Stored data
★ ★ ★
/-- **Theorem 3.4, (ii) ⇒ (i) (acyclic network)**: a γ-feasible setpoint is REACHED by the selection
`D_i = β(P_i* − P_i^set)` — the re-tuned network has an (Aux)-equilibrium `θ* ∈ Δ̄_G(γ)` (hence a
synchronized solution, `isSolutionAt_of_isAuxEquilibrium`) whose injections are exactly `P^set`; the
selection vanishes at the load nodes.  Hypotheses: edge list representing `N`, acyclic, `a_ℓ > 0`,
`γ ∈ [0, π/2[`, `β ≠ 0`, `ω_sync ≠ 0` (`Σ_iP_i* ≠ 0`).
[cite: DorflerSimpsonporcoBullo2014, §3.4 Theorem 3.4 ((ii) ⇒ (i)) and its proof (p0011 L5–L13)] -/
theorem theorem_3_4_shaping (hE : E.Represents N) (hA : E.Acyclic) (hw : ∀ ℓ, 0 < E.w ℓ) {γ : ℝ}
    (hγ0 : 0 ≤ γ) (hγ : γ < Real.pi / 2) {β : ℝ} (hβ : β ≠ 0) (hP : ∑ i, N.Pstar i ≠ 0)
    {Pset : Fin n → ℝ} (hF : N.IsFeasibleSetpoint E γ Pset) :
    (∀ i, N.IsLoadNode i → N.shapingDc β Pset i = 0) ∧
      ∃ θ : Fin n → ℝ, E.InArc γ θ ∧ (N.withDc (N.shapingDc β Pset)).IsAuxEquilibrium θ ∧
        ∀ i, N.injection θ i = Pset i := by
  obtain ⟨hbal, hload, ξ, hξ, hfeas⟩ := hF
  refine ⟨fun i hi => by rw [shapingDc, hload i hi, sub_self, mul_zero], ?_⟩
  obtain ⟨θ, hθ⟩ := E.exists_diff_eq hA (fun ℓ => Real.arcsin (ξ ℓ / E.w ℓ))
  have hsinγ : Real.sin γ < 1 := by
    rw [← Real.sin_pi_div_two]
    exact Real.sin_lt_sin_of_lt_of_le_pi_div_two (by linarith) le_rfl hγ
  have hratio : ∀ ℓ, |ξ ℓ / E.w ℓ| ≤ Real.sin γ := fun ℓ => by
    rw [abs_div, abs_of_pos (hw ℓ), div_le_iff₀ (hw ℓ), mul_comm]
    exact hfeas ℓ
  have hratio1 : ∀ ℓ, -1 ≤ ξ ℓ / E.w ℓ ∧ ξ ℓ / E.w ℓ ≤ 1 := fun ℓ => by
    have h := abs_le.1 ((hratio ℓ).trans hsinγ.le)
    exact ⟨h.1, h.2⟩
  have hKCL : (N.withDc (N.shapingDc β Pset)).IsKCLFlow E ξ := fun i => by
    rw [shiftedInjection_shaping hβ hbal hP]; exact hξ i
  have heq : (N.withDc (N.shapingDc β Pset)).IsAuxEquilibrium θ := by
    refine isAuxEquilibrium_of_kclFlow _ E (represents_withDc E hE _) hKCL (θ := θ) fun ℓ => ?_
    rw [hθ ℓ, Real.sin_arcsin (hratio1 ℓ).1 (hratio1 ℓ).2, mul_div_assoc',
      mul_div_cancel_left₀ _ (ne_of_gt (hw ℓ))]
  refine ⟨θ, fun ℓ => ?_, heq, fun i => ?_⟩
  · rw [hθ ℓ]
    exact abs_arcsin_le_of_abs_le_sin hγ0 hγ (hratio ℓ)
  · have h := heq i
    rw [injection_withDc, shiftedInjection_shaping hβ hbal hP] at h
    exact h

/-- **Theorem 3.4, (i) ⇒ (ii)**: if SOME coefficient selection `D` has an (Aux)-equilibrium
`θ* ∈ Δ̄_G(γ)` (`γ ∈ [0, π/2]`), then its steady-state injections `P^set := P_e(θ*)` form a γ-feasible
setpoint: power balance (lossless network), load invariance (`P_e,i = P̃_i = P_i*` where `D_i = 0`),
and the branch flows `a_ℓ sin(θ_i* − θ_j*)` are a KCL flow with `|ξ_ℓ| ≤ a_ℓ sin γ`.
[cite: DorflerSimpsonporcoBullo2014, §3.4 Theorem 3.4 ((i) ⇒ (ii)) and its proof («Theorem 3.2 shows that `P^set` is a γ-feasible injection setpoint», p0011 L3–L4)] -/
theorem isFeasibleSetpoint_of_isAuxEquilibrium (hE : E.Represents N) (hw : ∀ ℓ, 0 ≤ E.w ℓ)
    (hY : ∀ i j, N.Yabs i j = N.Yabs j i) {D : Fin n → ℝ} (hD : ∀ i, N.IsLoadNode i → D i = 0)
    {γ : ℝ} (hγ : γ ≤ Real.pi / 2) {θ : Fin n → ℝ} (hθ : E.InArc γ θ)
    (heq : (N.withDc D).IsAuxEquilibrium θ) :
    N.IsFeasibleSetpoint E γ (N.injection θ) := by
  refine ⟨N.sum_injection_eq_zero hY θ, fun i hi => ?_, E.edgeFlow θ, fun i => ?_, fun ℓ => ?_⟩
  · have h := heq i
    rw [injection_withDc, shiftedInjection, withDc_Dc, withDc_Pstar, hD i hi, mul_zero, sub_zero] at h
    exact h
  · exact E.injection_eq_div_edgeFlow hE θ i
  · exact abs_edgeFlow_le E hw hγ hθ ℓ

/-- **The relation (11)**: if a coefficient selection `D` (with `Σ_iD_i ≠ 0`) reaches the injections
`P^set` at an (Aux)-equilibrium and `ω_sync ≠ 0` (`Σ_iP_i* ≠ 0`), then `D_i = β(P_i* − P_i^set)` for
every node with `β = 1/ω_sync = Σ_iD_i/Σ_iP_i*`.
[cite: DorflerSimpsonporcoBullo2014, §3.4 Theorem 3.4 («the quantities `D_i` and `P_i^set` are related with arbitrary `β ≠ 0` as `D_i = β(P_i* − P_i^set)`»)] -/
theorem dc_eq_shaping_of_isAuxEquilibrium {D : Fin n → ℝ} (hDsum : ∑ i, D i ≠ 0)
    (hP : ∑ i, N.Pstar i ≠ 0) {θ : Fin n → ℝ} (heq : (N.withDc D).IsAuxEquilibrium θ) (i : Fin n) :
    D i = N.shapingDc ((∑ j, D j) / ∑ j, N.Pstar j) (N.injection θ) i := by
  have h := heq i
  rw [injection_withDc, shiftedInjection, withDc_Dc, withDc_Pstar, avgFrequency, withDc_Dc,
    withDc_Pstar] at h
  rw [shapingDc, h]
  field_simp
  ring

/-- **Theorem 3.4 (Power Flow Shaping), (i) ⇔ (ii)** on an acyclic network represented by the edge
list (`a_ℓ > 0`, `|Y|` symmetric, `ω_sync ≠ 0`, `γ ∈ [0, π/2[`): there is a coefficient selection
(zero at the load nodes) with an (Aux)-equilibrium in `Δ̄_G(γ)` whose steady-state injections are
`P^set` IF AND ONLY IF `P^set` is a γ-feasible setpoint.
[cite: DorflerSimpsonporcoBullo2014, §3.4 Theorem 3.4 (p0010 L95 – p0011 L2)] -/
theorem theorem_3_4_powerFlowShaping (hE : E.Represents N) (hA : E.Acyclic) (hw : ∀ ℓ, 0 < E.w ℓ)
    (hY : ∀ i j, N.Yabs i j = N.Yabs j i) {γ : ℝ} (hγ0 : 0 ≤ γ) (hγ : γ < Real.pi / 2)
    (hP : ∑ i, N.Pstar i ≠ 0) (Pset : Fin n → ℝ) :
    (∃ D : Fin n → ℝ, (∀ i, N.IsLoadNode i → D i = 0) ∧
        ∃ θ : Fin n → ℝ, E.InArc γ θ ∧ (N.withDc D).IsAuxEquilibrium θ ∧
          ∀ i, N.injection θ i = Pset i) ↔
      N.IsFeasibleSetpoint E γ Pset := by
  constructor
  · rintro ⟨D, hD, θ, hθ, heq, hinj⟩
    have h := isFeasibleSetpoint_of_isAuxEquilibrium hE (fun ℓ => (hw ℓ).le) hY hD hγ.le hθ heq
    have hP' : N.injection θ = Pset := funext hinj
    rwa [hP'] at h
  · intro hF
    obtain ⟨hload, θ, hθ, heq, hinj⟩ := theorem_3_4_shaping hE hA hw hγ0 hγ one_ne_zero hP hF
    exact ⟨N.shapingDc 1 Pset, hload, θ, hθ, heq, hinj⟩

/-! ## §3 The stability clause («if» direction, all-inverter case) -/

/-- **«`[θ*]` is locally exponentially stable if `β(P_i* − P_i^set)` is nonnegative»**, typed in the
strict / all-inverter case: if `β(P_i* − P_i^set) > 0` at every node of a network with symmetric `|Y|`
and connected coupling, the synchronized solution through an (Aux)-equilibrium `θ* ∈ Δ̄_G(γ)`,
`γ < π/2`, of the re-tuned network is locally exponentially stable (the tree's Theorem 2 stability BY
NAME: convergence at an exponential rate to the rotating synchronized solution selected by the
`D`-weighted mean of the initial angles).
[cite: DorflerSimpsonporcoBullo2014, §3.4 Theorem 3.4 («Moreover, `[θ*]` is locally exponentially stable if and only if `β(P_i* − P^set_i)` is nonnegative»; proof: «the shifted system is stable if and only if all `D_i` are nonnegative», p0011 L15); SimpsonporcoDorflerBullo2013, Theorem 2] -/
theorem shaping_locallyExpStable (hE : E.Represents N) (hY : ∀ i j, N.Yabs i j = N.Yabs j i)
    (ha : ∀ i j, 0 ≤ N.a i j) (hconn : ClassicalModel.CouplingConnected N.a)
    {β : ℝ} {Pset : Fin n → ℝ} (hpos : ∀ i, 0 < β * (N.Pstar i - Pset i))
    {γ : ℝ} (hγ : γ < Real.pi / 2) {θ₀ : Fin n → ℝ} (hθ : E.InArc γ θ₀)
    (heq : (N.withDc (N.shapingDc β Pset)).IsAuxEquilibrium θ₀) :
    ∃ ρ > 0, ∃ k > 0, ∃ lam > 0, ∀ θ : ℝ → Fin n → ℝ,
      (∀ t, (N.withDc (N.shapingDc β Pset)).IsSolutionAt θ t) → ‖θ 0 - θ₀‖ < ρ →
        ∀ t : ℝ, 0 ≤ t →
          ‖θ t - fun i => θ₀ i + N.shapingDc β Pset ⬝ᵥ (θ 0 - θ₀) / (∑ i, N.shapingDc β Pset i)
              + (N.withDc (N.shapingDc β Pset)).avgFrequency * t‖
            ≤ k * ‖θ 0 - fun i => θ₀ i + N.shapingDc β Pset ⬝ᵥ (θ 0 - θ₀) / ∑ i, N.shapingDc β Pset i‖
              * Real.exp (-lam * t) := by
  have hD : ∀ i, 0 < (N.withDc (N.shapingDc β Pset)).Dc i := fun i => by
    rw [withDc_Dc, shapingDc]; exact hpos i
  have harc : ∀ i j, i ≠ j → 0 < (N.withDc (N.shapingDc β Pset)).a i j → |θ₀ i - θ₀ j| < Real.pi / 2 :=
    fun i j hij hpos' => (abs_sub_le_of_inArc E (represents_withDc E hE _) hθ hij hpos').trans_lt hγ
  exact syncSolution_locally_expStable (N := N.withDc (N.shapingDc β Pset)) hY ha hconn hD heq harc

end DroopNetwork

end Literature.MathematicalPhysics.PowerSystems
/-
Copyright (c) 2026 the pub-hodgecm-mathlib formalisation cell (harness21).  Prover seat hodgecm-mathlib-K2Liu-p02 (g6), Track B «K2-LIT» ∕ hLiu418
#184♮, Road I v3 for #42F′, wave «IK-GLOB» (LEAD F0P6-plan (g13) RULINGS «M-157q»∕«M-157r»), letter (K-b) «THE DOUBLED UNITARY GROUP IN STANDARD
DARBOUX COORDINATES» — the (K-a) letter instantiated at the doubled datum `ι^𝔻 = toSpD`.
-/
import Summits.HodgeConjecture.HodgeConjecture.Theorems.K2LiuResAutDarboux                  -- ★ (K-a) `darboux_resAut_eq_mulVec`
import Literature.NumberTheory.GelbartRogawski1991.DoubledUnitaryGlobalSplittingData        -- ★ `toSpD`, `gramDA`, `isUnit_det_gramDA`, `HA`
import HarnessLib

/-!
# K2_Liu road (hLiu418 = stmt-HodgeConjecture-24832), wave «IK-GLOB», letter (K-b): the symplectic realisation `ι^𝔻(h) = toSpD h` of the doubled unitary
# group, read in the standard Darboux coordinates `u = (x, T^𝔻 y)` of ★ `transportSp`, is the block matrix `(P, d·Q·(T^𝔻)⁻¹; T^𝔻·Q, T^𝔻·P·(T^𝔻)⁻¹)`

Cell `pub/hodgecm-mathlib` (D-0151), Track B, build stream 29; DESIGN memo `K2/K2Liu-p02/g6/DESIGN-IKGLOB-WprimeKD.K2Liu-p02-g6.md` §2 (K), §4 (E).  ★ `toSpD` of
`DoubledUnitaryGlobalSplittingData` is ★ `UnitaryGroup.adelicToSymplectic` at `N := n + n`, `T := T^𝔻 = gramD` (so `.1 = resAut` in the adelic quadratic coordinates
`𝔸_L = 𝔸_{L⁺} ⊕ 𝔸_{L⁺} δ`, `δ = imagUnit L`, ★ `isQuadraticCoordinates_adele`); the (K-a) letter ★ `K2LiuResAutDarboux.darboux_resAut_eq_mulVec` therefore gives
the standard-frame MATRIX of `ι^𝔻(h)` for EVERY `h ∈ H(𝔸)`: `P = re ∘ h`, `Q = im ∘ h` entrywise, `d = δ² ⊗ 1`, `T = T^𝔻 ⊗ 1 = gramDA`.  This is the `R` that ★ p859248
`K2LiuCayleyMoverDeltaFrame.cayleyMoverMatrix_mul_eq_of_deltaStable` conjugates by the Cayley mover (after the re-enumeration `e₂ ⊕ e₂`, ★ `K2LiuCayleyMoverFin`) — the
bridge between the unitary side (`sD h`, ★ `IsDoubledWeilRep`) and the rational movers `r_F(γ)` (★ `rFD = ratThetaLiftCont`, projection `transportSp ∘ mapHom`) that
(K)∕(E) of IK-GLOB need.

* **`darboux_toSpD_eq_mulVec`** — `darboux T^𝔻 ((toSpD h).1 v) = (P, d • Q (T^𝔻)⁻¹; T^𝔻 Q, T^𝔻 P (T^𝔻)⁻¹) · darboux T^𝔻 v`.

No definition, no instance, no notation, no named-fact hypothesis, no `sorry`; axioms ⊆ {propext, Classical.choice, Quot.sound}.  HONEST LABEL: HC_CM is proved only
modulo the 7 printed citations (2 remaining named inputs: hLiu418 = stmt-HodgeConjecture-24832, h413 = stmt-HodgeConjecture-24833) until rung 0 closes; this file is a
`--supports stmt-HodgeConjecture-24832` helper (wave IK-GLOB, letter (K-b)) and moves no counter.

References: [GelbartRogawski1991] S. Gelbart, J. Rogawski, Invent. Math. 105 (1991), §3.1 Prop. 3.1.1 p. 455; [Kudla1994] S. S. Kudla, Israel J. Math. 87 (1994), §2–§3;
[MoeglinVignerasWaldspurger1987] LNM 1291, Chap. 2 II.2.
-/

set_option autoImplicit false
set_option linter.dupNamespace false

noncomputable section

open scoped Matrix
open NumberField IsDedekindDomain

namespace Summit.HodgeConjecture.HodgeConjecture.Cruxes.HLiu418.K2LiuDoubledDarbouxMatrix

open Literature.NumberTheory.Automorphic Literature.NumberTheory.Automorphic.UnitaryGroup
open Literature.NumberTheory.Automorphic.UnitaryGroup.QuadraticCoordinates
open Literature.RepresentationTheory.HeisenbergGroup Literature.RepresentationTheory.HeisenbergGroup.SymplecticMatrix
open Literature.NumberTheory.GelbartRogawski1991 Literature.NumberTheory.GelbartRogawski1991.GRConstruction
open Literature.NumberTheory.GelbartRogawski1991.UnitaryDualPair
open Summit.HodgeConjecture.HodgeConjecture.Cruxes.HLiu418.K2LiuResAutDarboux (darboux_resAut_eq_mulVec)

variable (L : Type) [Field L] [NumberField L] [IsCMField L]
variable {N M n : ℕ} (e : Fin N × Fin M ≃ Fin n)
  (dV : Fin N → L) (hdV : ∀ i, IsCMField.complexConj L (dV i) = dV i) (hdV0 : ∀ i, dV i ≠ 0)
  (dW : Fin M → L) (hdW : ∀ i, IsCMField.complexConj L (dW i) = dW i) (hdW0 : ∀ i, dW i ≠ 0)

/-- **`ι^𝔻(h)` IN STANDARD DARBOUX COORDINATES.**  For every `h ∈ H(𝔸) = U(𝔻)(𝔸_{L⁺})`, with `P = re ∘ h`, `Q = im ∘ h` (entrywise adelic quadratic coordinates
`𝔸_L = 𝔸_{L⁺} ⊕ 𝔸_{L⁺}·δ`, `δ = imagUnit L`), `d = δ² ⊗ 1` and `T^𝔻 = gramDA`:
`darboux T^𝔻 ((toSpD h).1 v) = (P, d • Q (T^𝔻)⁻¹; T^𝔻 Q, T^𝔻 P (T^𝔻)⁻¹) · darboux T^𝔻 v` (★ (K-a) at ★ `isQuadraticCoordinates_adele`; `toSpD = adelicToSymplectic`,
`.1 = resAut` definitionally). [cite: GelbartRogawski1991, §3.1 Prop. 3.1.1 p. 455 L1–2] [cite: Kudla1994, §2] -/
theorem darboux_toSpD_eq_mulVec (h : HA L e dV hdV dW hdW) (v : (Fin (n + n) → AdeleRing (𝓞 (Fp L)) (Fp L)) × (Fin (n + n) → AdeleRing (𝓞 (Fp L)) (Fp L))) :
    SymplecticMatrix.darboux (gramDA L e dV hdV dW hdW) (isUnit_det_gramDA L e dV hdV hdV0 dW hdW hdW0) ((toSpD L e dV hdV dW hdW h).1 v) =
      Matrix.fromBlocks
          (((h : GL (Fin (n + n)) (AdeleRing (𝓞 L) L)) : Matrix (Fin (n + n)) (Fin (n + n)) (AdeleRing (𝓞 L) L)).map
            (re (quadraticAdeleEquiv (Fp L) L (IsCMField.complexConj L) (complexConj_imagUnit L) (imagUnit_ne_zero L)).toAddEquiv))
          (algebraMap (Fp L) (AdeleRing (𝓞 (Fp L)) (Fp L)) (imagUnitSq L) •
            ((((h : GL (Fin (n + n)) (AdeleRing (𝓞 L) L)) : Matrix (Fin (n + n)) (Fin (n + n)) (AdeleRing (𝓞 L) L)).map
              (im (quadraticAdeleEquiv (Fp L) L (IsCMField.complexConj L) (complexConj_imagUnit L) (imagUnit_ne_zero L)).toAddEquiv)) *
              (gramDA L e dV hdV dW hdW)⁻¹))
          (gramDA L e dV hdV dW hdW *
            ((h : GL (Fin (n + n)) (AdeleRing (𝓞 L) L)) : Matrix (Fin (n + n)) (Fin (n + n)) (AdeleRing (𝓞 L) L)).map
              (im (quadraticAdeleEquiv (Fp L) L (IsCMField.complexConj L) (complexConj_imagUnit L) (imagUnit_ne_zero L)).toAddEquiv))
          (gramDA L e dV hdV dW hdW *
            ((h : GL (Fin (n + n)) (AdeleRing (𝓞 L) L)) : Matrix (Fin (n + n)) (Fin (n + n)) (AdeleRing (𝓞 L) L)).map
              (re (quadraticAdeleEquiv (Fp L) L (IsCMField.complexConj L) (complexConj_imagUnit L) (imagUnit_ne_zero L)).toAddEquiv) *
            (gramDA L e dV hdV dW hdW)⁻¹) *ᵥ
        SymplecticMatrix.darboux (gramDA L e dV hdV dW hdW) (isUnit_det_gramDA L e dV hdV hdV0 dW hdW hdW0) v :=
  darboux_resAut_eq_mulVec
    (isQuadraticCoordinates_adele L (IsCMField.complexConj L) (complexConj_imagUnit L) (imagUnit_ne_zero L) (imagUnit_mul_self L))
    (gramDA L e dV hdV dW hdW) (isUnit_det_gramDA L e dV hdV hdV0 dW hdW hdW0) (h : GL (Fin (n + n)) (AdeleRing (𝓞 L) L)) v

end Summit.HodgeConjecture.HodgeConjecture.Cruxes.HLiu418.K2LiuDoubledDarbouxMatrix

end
★ ★ ★
[What you should do] Among the records above, only the lines between the line holding "exact syncSolution_locally_expStable (N" and the line holding "Copyright (c) 2026", inclusive, are to be output, exactly as written.

[Completed task]
  exact syncSolution_locally_expStable (N := N.withDc (N.shapingDc β Pset)) hY ha hconn hD heq harc

end DroopNetwork

end Literature.MathematicalPhysics.PowerSystems
/-
Copyright (c) 2026 the pub-hodgecm-mathlib formalisation cell (harness21).  Prover seat hodgecm-mathlib-K2Liu-p02 (g6), Track B «K2-LIT» ∕ hLiu418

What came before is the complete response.